In Lagos, Nigeria’s commercial capital of 15-million, several hundred protesters took over a major highway leading to the islands where the wealthy live. One protester carried a signed that read: “We are ready for the civil war.”

“We can sleep on the road until daybreak; we are not tired,” said Godwin Bassey (16). “We voted for them.
They need to obey our voice.”

In a statement, Adoke described the strike by major labour unions as illegal, and warned public workers that the government would implement a “no work, no pay” policy for those who join the strike.

But public workers sometimes go weeks without pay in Nigeria, where corruption and mismanagement has plagued government for decades.

“Continuing disregard of that order is [dangerous] to the public interest as it constitutes an open invitation to anarchy,” Adoke said in a statement issued late on Tuesday.

Standstill
The nationwide strike, which began on Monday, came after President Goodluck Jonathan removed fuel subsidies on January 1 that had kept gasoline prices low. Overnight, prices at the pump more than doubled, from $1.70 per gallon (45 cents per litre) to at least $3.50 per gallon (94 cents per litre). The costs of food and transportation also doubled in a nation where most live on less than $2 a day.

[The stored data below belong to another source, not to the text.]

import Mathlib
import Literature.Computability.MetaComplexity.ACRearrangement
import HarnessLib

/-!
# Tree-like line complexity of associative–commutative rearrangement: the `Ω(N log N)` counting bound

The SEQUENTIAL / TREE-LIKE companion of the universe measure `ACRewriting.acUniverse` of
`ACRearrangement.lean`.  Sleator, Tarjan and Thurston (1992, Thm. 4.1) proved that some pair of
`n`-operand expressions over an associative, commutative operation are `Ω(n log n)` applications of
the two laws apart (twists and rotations of binary trees; the bound is tight, Culik–Wood), by a
counting argument: few short move sequences, `(n-1)!·…` many expressions.  Pudlák and Buss (1995, §4)
use the same skeleton-counting idea for Orevkov's lower bound on TREE-LIKE Frege proofs of the
permutation tautologies.  This file formalises the counting bound for tree-like derivations in the
pure AC equational calculus on the right combs `combPerm π` of `ACRearrangement.lean`:

* `ACRewriting.TreeDerives s t k` — a tree-like derivation of `s = t` (reflexivity, symmetry,
  transitivity, commutativity and associativity instances, congruence) with exactly `k` LINES
  (nodes of the proof tree); `ACRewriting.treeLines π` — the least number of lines of a tree-like
  derivation of `combPerm 1 = combPerm π` (attained, `treeLines_spec`; every universe derivation
  `Derives Δ` unravels to a tree-like one, `exists_treeDerives_of_derives`).
* COMPILATION (`TreeDerives.exists_word`): a `k`-line tree-like derivation of `s = t` yields a word
  of length `≤ 4k` over a seven-letter cursor alphabet (`TreeLike.Letter`: descend left/right,
  climb, commute / associate / associate back at the focus) driving a zipper machine
  (`TreeLike.step`, `TreeLike.exec`) that carries `s` to `t` in every context — symmetry runs the
  letterwise-inverted word backwards, congruence brackets the two sub-runs by descents and climbs.
* COUNTING (`factorial_le_pow_of_treeLines_le`): `combPerm` is injective (`combPerm_injective`), so
  if every rearrangement of `N = n + 1` summands has a tree-like derivation with `≤ L` lines then
  `N ! ≤ 8 ^ (4 L)`; with `(N/2)^(N/2) ≤ N !` this gives the bound of Sleator–Tarjan–Thurston shape
  `treeLines_lower_bound : 4 ≤ n + 1 → ∃ π, (n + 1) · log₂ (n + 1) ≤ 72 · treeLines π` and its
  eventually-form `exists_perm_treeLines_superlinear` (`∃ C, ∀ᶠ n, ∃ π, (n+1) log₂ (n+1) ≤ C · treeLines π`).

Scope (honest): this is the tree-like LINE measure, where counting decides the question; it says
nothing about the dag-like universe measure `acUniverse` (subterm-closed universes of size `U`
number `2^{Θ(U log U)}`, so the same injection only gives `acUniverse π = Ω(N)`), which is the open
crux `ACRearrangementLowerBound` of the hub route `FregeLinesACUniverse` (sub-problem `PneNP`); the
eventually-form below is that crux's statement with `treeLines` in place of `acUniverse` and serves
as its decided sibling-model rung.  Nothing here bears on P versus NP.

## Sources

* D. D. Sleator, R. E. Tarjan, W. P. Thurston, *Short encodings of evolving structures*, SIAM J.
  Discrete Math. 5 (1992) 428–450: §4 and Thm. 4.1 (part 2: some expression `E'` is `Ω(n log n)`
  applications of the commutative and associative laws away from `E`; proof by counting,
  `2n + 4m - 2 ≥ log₂ ((n-1)!·…)`).
* P. Pudlák, S. Buss, *How to lie without being (easily) convicted and the lengths of proofs in
  propositional calculus*, CSL '94, LNCS 933 (1995) 151–162, §4 (permutation tautologies; Orevkov's
  `ε·n·log n` lower bound for tree-like proofs by counting proof skeletons).
* J. Krajíček, *Bounded Arithmetic, Propositional Logic, and Complexity Theory* (1995), §4.4
  (measures of complexity of proofs: number of lines / steps `k`, tree-like versus sequence-like).

## Design choices

* Terms are Mathlib's `FreeAddMagma α` as in `ACRearrangement.lean`; `TreeDerives` carries the line
  count as an index (no proof objects as data), so `treeLines` is an `sInf` over `ℕ` shown to be
  attained.  The cursor alphabet is a plain seven-constructor inductive WITHOUT derived instances
  (library lint: no instances in statement files); counting goes through the explicit injection
  `TreeLike.Letter.code : Letter → Fin 7`, so words inject into `Fin (4L) → Option (Fin 7)`.
* Constants are explicit and unoptimised (`|word| ≤ 4·lines`, `N log₂ N ≤ 72·L` for `N ≥ 4`); the
  asymptotic content is Sleator–Tarjan–Thurston's `Θ(n log n)`, lower-bound half only.
* Mathlib has `FreeAddMagma`, `Equiv.Perm`, `Nat.log`, `Nat.factorial` bounds, but no rewriting
  derivations with a step count and no zipper machine on binary trees (searched `FreeMagma`,
  `Rewriting`, `zipper`, `rotation`).
-/

namespace Literature.Computability.MetaComplexity
import Summits.QuantumFields.BalabanUV.T4Continuum.Support.NE3TangentFlatPush
import Summits.QuantumFields.BalabanUV.T4Continuum.Support.BlockAverageCurrentAbelian
import Summits.QuantumFields.BalabanUV.T4Continuum.Support.NE3FrameFreeDecompositionPrep
import HarnessLib

/-!
# NE7FlatAverageCurlCommutation — THE LINEARISED AVERAGE COMMUTES WITH THE LATTICE CURL AT THE FLAT BACKGROUND:
# `curl_1 (Q′X)(P) = L^{−d} Σ_{x ∈ B(P)} Σ_{i,j<L} curl_1 X (x + i e_μ + j e_ν; μ, ν)` (Bałaban's (48), on the torus chart), ANY `d`, ANY LEVEL

ROAD-G115 §11 (xi) of the lineage `b2b-balaban-t4-ne7-p1` (CRUX PROVER NE7 #1 = OWNER of BINDER row NE7), generation 116; the «INTERFACE REQUEST
`curlSq_levelQ'_flat_le`» of [NE7P1-G115-INBOX-3] answered IN-HOUSE from tree lemmas only.
WHAT ([folklore]; 0 def, 0 sorry).  `T := D(coord_id L M 1)(0) : TDir (L·M) →L TDir M` is the differential of the chart coordinates of Bałaban's block
average (42) at the flat configuration (`levelQ' L N 0 1 = skewPR ∘ T`, `levelQ' L N (j+1) 1 = levelQ' L N j 1 ∘ T` — §4).
* §1 `curlAt_flatCfg`, `curlAt_flatCfg_eq_asum` (the flat dressed curl is the plain plaquette sum `A(∂p)`), `curlAt_flatCfg_add_period`.
* §2 `fderiv_coord_flatCfg_apply`: `(T ψ)(r, κ) = T_c(ψ̃)`, `c = ⟨L·r, L·r + L e_κ⟩`, `ψ̃ = chartDir id (L·M) ψ` — by ✓ `AveragingDeficitChartCalculus.fderiv_coord_apply`
  (`D coord(0) = pushDir`) and ✓ `BlockAveragePushDirSplit.pushDir_flat` (`pushDir L 1 = Tside L`, Bałaban's first-order term (47) of (42)); `chartDir_fderiv_coord_flatCfg`
  (read on `ℤ^d`: `(Tψ)̃(x, κ) = T_{⟨Lx, Lx+Le_κ⟩}(ψ̃)`, periodicity by ✓ `SmoothRefineNeutral.Tside_add_period`).
* §3 **`curlAt_chartDir_fderiv_coord_flatCfg`** — THE COMMUTATION: `curl_1 (Tψ)̃ (z; μ, ν) = Σ_{r ∈ [0,L)^d} L^{−d} • Σ_{i<L} Σ_{j<L} curl_1 ψ̃ (L•z + r + i•e_μ + j•e_ν; μ, ν)`
  — ✓ `BlockAverageCurrentAbelian.coarseFlux_eq_avg_stokes` (= [Balaban1985Averaging] (48) p. 25: the tree's `corner_cancellation` + `stokes`) read through §1–§2.
* §4 `Tside_mem_skewAdjoint`, `fderiv_coord_flatCfg_mem_skewSub` (`T` preserves `𝔲(n)`-valued fields), `coe_levelQ'_zero_flatCfg` (`↑(levelQ' 0 1 X) = T X` on skew `X`),
  `levelQ'_succ_flatCfg` (`levelQ' (j+1) 1 X = levelQ' j 1 (T X)`, since `cavg L 1 = 1` ✓ `NE3TangentFlatPush.cavg_flatCfg`).
Consumer: `NE7CoarseCurlEnergyFlatSharp` (the SHARP, VOLUME-INDEPENDENT coarse-vs-fine Maxwell energy comparison `Σ_P ≤ L^{4−d}·Σ_p`, one step and all levels).
HONEST FRAMING: flat background only; kinematics of the linearised average; nothing of Bałaban's asserted (context only: [Balaban1985Averaging] (42), (47)–(48) p. 23–25);
NOT NE7 as a spine node, NOT NE3; spine 0∕9; NOT infinite volume, NOT mass gap, NOT BetaPertH, NOT Clay.
-/

set_option autoImplicit false

open scoped BigOperators Matrix Matrix.Norms.L2Operator Topology
open NormedSpace Finset

namespace Summit.QuantumFields.BalabanUV.T4Continuum.NE7FlatAverageCurlCommutation

open Literature.MathematicalPhysics.QuantumFieldTheory.Balaban1983to89
open B7Prop1Explicit B7Prop2Explicit
open T4AveragingDeficitWall (curl curlAt Ad IsSkewDir)
open B8Ineq130 (Wcx_one)
open AveragingDeficitPeriodicCounting (IsPeriodicDir)
open AveragingDeficitTorusChart (TDir chart chartDir redN eq_wrap_add periodic_smul_vec isPeriodicDir_chartDir)
open AveragingDeficitChartCalculus (coord cavg fderiv_coord_apply)
open AveragingDeficitTwoLevelPrep (skewSub skewPR skewPF skewPF_of_mem twoLevelQ')
open AveragingDeficitMultiLevelPrep (tower levelQ')
open AveragingDeficitResidualPairing (pushDir)
open BlockAveragePushDirSplit (pushDir_flat)
open BlockAverageCurrentAbelian (coarseFlux_eq_avg_stokes)
open SmoothRefineNeutral (Tside_add_period)
open NE3TangentFlatPush (flatCfg_eq_flat cavg_flatCfg)
open NE3FrameFreeDecompositionPrep (asum_mem_skewAdjoint)
open MinimalActionWitness (flatCfg)

noncomputable section

variable {d : ℕ} {n : Type*} [Fintype n] [DecidableEq n]

/-! ## §1 The flat dressed curl is the plain plaquette sum -/

/-- The flat dressed curl, explicitly: `curl_1 ψ (z; μ, ν) = ψ(z, μ) + ψ(z + e_μ, ν) − ψ(z + e_ν, μ) − ψ(z, ν)`. [folklore] -/
theorem curlAt_flatCfg (ψ : Site d → Fin d → (Matrix n n ℂ)) (z : Site d) (μ ν : Fin d) :
    curlAt (flatCfg : Site d → Fin d → (Matrix n n ℂ)ˣ) ψ z μ ν = ψ z μ + ψ (z + e μ) ν - ψ (z + e ν) μ - ψ z ν := by
  simp only [curlAt, Ad, flatCfg, Units.val_one, inv_one, one_mul, mul_one]

/-- The flat dressed curl is the abelian contour sum around the plaquette word: `curl_1 ψ (z; μ, ν) = ψ(∂p(z; μ, ν))`. [folklore] -/
theorem curlAt_flatCfg_eq_asum (ψ : Site d → Fin d → (Matrix n n ℂ)) (z : Site d) (μ ν : Fin d) :
    curlAt (flatCfg : Site d → Fin d → (Matrix n n ℂ)ˣ) ψ z μ ν = asum ψ z (plaqWord μ ν) := by
  rw [curlAt_flatCfg, asum_plaqWord]

/-- The flat dressed curl of a `P`-periodic direction field is `P`-periodic. [folklore] -/
theorem curlAt_flatCfg_add_period {ψ : Site d → Fin d → (Matrix n n ℂ)} {P : ℤ} (hψ : IsPeriodicDir ψ P) (z : Site d) (i μ ν : Fin d) :
    curlAt (flatCfg : Site d → Fin d → (Matrix n n ℂ)ˣ) ψ (z + P • e i) μ ν = curlAt (flatCfg : Site d → Fin d → (Matrix n n ℂ)ˣ) ψ z μ ν := by
  classical
  simp only [curlAt_flatCfg, add_right_comm _ (P • e i), hψ _ i]

/-! ## §2 The differential of the chart coordinates of the average at the flat configuration is Bałaban's first-order term `T_c` -/

/-- At the flat configuration every loop variable `V(Γ_{c,x})V(c)⁻¹` of the average is `1`. [folklore] -/
theorem Wcx_flatCfg (L : ℕ) (q : Site d) (κ : Fin d) (r : Site d) : Wcx L (flatCfg : Site d → Fin d → (Matrix n n ℂ)ˣ) q κ r = 1 :=
  Wcx_one L q κ r

/-- Hence the chart-calculus smallness hypothesis `‖V(Γ_{c,x})V(c)⁻¹ − 1‖ < 1` holds at the flat configuration. [folklore] -/
theorem norm_Wcx_flatCfg_sub_one_lt (L : ℕ) (q : Site d) (κ : Fin d) (r : Fin d → Fin L) :
    ‖((Wcx L (flatCfg : Site d → Fin d → (Matrix n n ℂ)ˣ) q κ (boxVec L r) : (Matrix n n ℂ)ˣ) : (Matrix n n ℂ)) - 1‖ < 1 := by
  rw [Wcx_flatCfg, Units.val_one, sub_self, norm_zero]
  exact one_pos

/-- **`D(coord_id L M 1)(0) ψ (r, κ) = T_{⟨L r, L r + L e_κ⟩}(ψ̃)`**: the differential of the chart coordinates of the block average at the flat configuration is Bałaban's
first-order term `T_c = Σ_{x ∈ B(c₋)} L^{−d} ψ̃(Γ_{c,x})` of the periodic extension `ψ̃ = chartDir id (L·M) ψ`. [folklore] -/
theorem fderiv_coord_flatCfg_apply {L M : ℕ} [NeZero L] [NeZero M] [NeZero (L * M)] (ψ : TDir d n (L * M)) (r : Fin d → Fin M) (κ : Fin d) :
    (fderiv ℝ (coord (ContinuousLinearMap.id ℝ (Matrix n n ℂ)) L M (flatCfg : Site d → Fin d → (Matrix n n ℂ)ˣ)) 0) ψ r κ
      = Tside L (chartDir (ContinuousLinearMap.id ℝ (Matrix n n ℂ)) (L * M) ψ) ((L : ℤ) • boxVec M r) κ := by
  have hL : 1 ≤ L := Nat.one_le_iff_ne_zero.mpr (NeZero.ne L)
  rw [fderiv_coord_apply (ContinuousLinearMap.id ℝ (Matrix n n ℂ)) L M (flatCfg : Site d → Fin d → (Matrix n n ℂ)ˣ)
    (fun q κ' r' => norm_Wcx_flatCfg_sub_one_lt L q κ' r') ψ r κ, flatCfg_eq_flat, pushDir_flat L hL]

/-- `T_c` of an `(L·M)`-periodic field is invariant under translations of `c` by the period lattice `(L·M)ℤ^d`. [folklore] -/
theorem Tside_add_smul_period (L M : ℕ) {ψ : Site d → Fin d → (Matrix n n ℂ)} (hψ : IsPeriodicDir ψ ((L * M : ℕ) : ℤ)) (q k : Site d) (κ : Fin d) :
    Tside L ψ (q + ((L * M : ℕ) : ℤ) • k) κ = Tside L ψ q κ :=
  periodic_smul_vec (f := fun y => Tside L ψ y κ) (fun y τ => Tside_add_period L ψ hψ y κ τ) q k

/-- **The differential read on `ℤ^d`**: `(Tψ)̃(x, κ) = T_{⟨Lx, Lx + Le_κ⟩}(ψ̃)` for EVERY site `x` (not only the box representatives) — periodicity of `T_c(ψ̃)`. [folklore] -/
theorem chartDir_fderiv_coord_flatCfg {L M : ℕ} [NeZero L] [NeZero M] [NeZero (L * M)] (ψ : TDir d n (L * M)) (x : Site d) (κ : Fin d) :
    chartDir (ContinuousLinearMap.id ℝ (Matrix n n ℂ)) M ((fderiv ℝ (coord (ContinuousLinearMap.id ℝ (Matrix n n ℂ)) L M (flatCfg : Site d → Fin d → (Matrix n n ℂ)ˣ)) 0) ψ) x κ
      = Tside L (chartDir (ContinuousLinearMap.id ℝ (Matrix n n ℂ)) (L * M) ψ) ((L : ℤ) • x) κ := by
  rw [chartDir, ContinuousLinearMap.coe_id', id, fderiv_coord_flatCfg_apply]
  conv_rhs => rw [eq_wrap_add M x, smul_add, smul_smul, ← Nat.cast_mul]
  exact (Tside_add_smul_period L M (isPeriodicDir_chartDir _ _ ψ) _ _ κ).symm

/-! ## §3 THE COMMUTATION `curl ∘ T = (block average) ∘ curl` (Bałaban's (48) on the torus chart) -/

/-- **THE LINEARISED AVERAGE COMMUTES WITH THE CURL AT THE FLAT BACKGROUND** ([Balaban1985Averaging] (48): corner cancellation + abelian Stokes, by the tree's
✓ `coarseFlux_eq_avg_stokes`): for every `ψ ∈ TDir (L·M)`, every coarse site `z` and directions `μ, ν`,
`curl_1 (Tψ)̃ (z; μ, ν) = Σ_{r ∈ [0,L)^d} L^{−d} • Σ_{i<L} Σ_{j<L} curl_1 ψ̃ (L•z + r + i•e_μ + j•e_ν; μ, ν)` — the coarse curl of the averaged field is the BLOCK AVERAGE of the
`L × L`-SQUARE sums of fine curls. [folklore] -/
theorem curlAt_chartDir_fderiv_coord_flatCfg {L M : ℕ} [NeZero L] [NeZero M] [NeZero (L * M)] (ψ : TDir d n (L * M)) (z : Site d) (μ ν : Fin d) :
    curlAt (flatCfg : Site d → Fin d → (Matrix n n ℂ)ˣ)
        (chartDir (ContinuousLinearMap.id ℝ (Matrix n n ℂ)) M ((fderiv ℝ (coord (ContinuousLinearMap.id ℝ (Matrix n n ℂ)) L M (flatCfg : Site d → Fin d → (Matrix n n ℂ)ˣ)) 0) ψ)) z μ ν
      = ∑ r : Fin d → Fin L, (((L : ℝ) ^ d)⁻¹ : ℝ) • ∑ i ∈ Finset.range L, ∑ j ∈ Finset.range L,
          curlAt (flatCfg : Site d → Fin d → (Matrix n n ℂ)ˣ) (chartDir (ContinuousLinearMap.id ℝ (Matrix n n ℂ)) (L * M) ψ)
            ((L : ℤ) • z + boxVec L r + (i : ℤ) • e μ + (j : ℤ) • e ν) μ ν := by
  rw [curlAt_flatCfg]
  simp only [chartDir_fderiv_coord_flatCfg, smul_add, coarseFlux_eq_avg_stokes, curlAt_flatCfg_eq_asum]

/-! ## §4 `T` preserves skewness; `levelQ'` at the flat configuration is the iterate of `T` -/

/-- `T_c` of a `𝔲(n)`-valued field is `𝔲(n)`-valued (real weights, contour sums of skew matrices). [folklore] -/
theorem Tside_mem_skewAdjoint (L : ℕ) {X : Site d → Fin d → (Matrix n n ℂ)} (hX : IsSkewDir X) (q : Site d) (κ : Fin d) : Tside L X q κ ∈ skewAdjoint (Matrix n n ℂ) := by
  unfold Tside
  exact AddSubgroup.sum_mem _ fun r _ => skewAdjoint.smul_mem _ (asum_mem_skewAdjoint hX _ _)

omit [Fintype n] [DecidableEq n] in
/-- The periodic extension (insert `id`) of a skew torus field is a skew direction field. [folklore] -/
theorem isSkewDir_chartDir_id {N : ℕ} [NeZero N] {ψ : TDir d n N} (hψ : ψ ∈ skewSub d n N) : IsSkewDir (chartDir (ContinuousLinearMap.id ℝ (Matrix n n ℂ)) N ψ) :=
  fun x κ => by
    rw [chartDir, ContinuousLinearMap.coe_id', id]
    exact hψ (redN N x) κ

/-- **`T` maps skew fields to skew fields.** [folklore] -/
theorem fderiv_coord_flatCfg_mem_skewSub {L M : ℕ} [NeZero L] [NeZero M] [NeZero (L * M)] {ψ : TDir d n (L * M)} (hψ : ψ ∈ skewSub d n (L * M)) :
    (fderiv ℝ (coord (ContinuousLinearMap.id ℝ (Matrix n n ℂ)) L M (flatCfg : Site d → Fin d → (Matrix n n ℂ)ˣ)) 0) ψ ∈ skewSub d n M := by
  intro r κ
  rw [fderiv_coord_flatCfg_apply]
  exact Tside_mem_skewAdjoint L (isSkewDir_chartDir_id hψ) _ _

/-- **One level**: on skew fields `↑(levelQ' L N 0 1 X) = T X` (`levelQ' 0 = twoLevelQ' = skewPR ∘ T`, and `skewPR` is the identity on skew fields). [folklore] -/
theorem coe_levelQ'_zero_flatCfg {L N : ℕ} [NeZero L] [NeZero N] [NeZero (L * N)] {X : TDir d n (L * N)} (hX : X ∈ skewSub d n (L * N)) :
    ((levelQ' L N 0 (flatCfg : Site d → Fin d → (Matrix n n ℂ)ˣ) X : ↥(skewSub d n N)) : TDir d n N)
      = (fderiv ℝ (coord (ContinuousLinearMap.id ℝ (Matrix n n ℂ)) L N (flatCfg : Site d → Fin d → (Matrix n n ℂ)ˣ)) 0) X := by
  show ((twoLevelQ' L N (flatCfg : Site d → Fin d → (Matrix n n ℂ)ˣ) X : ↥(skewSub d n N)) : TDir d n N) = _
  rw [twoLevelQ', ContinuousLinearMap.comp_apply, skewPR, ContinuousLinearMap.coe_codRestrict_apply]
  exact skewPF_of_mem (fderiv_coord_flatCfg_mem_skewSub hX)

/-- **The recursion at the flat configuration**: `levelQ' L N (j+1) 1 X = levelQ' L N j 1 (T X)` (the average of the flat configuration is flat, ✓ `cavg_flatCfg`). [folklore] -/
theorem levelQ'_succ_flatCfg {L N : ℕ} [NeZero L] [NeZero N] (j : ℕ) (X : TDir d n (L * tower L N (j + 1))) :
    levelQ' L N (j + 1) (flatCfg : Site d → Fin d → (Matrix n n ℂ)ˣ) X
      = levelQ' L N j (flatCfg : Site d → Fin d → (Matrix n n ℂ)ˣ)
          ((fderiv ℝ (coord (ContinuousLinearMap.id ℝ (Matrix n n ℂ)) L (L * tower L N j) (flatCfg : Site d → Fin d → (Matrix n n ℂ)ˣ)) 0) X) := by
  show ((levelQ' L N j (cavg L (flatCfg : Site d → Fin d → (Matrix n n ℂ)ˣ))).comp
      (fderiv ℝ (coord (ContinuousLinearMap.id ℝ (Matrix n n ℂ)) L (L * tower L N j) (flatCfg : Site d → Fin d → (Matrix n n ℂ)ˣ)) 0)) X = _
  rw [ContinuousLinearMap.comp_apply, cavg_flatCfg]

end

end Summit.QuantumFields.BalabanUV.T4Continuum.NE7FlatAverageCurlCommutation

Jonathan insists the move was necessary to save the country an estimated $8-billion a year, which he promises will go toward badly needed road and public projects. But protesters—who joined the strike under the slogan of Occupy Nigeria—say the time has come to end government corruption in a nation where military rulers and politicians have stolen billions.

Tens of thousands have protested across the country since the strike started on Monday. Anger over the government’s action has spurred violence in a country already facing uneasy religious and ethnic divisions. An angry mob attacked a mosque and Quranic school on Tuesday, killing at least five people in the country’s largely Christian south, the Nigerian Red Cross said.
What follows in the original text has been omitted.